◆ **Exercise description**
From the entries below, retype only the lines from the one with "exit-class pairing, and" through the one with "(hab : a ≠ b)", exactly as written.

*** Extracted information Section Begins ***

/-- NOT IN PRINT; OUR BOOKKEEPING.  **THE EDGE POTENTIAL IS `(d*d)`-ORTHOGONAL TO EVERY ℋ-COLUMN OF `G₀`** (`a ≠ b`, `1 ≤ Lc`, in-block root, every slot `(ν, y′)`):
`Σ'_u Σ_κ (curvAdj (curv m̃_ab)) κ u·colH G₀ Lc ν y′ κ u = 0` — so the `g⁺(e)`-part of road-P2's (α⁺) read-vector drops out of the exit-class pairing, and
`⟨(d*d) m̃_ab, v_{α⁺}(e)⟩` is the block-RESTRICTED pairing alone (ENGINE E-leaf06-g46-1 (M2)). -/
theorem edgePotential_orthogonal_colH {Lc : ℕ} [NeZero Lc] (hLc : 1 ≤ Lc) {r : Fin (d + 1) → ℕ} (hr : r ∈ box (d + 1) Lc) {a b : Fin (d + 1)} (hab : a ≠ b)
    (ν : Fin (d + 1)) (y' : Fin (d + 1) → ℤ) :
    ∑' u, ∑ κ, curvAdj (curv (fun β z =>
          ((Lc : ℝ) ^ 2)⁻¹ * ((((z + unitVec β) b % (Lc : ℤ) : ℤ)) : ℝ) * dz (fun w : Fin (d + 1) → ℤ => ((w a : ℤ) : ℝ)) β z
          - (Lc : ℝ)⁻¹ * (((z a % (Lc : ℤ) : ℤ)) : ℝ) * dz (fun w : Fin (d + 1) → ℤ => (((w b / (Lc : ℤ) : ℤ)) : ℝ)) β z)) κ u
        * colH (coDressKBmAt (toSite r) Lc (KInvStep (d := d) Lc 0)) Lc ν y' κ u = 0 :=
  tsum_curvAdj_curv_mul_colH_eq_zero hr (B := 1) (fun κ u => abs_edgePotential_le_one hLc hab κ u)
    (fun κ x v => edgePotential_add_zsmul hLc hab κ x v) ν y'

end Summit.QuantumFields.BalabanUV.Beta.GAN24.EdgePotentialColumnOrthogonal

end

*** Extracted information Section Ends ***

◆ **Solved problem**
`Σ'_u Σ_κ (curvAdj (curv m̃_ab)) κ u·colH G₀ Lc ν y′ κ u = 0` — so the `g⁺(e)`-part of road-P2's (α⁺) read-vector drops out of the exit-class pairing, and
`⟨(d*d) m̃_ab, v_{α⁺}(e)⟩` is the block-RESTRICTED pairing alone (ENGINE E-leaf06-g46-1 (M2)). -/
theorem edgePotential_orthogonal_colH {Lc : ℕ} [NeZero Lc] (hLc : 1 ≤ Lc) {r : Fin (d + 1) → ℕ} (hr : r ∈ box (d + 1) Lc) {a b : Fin (d + 1)} (hab : a ≠ b)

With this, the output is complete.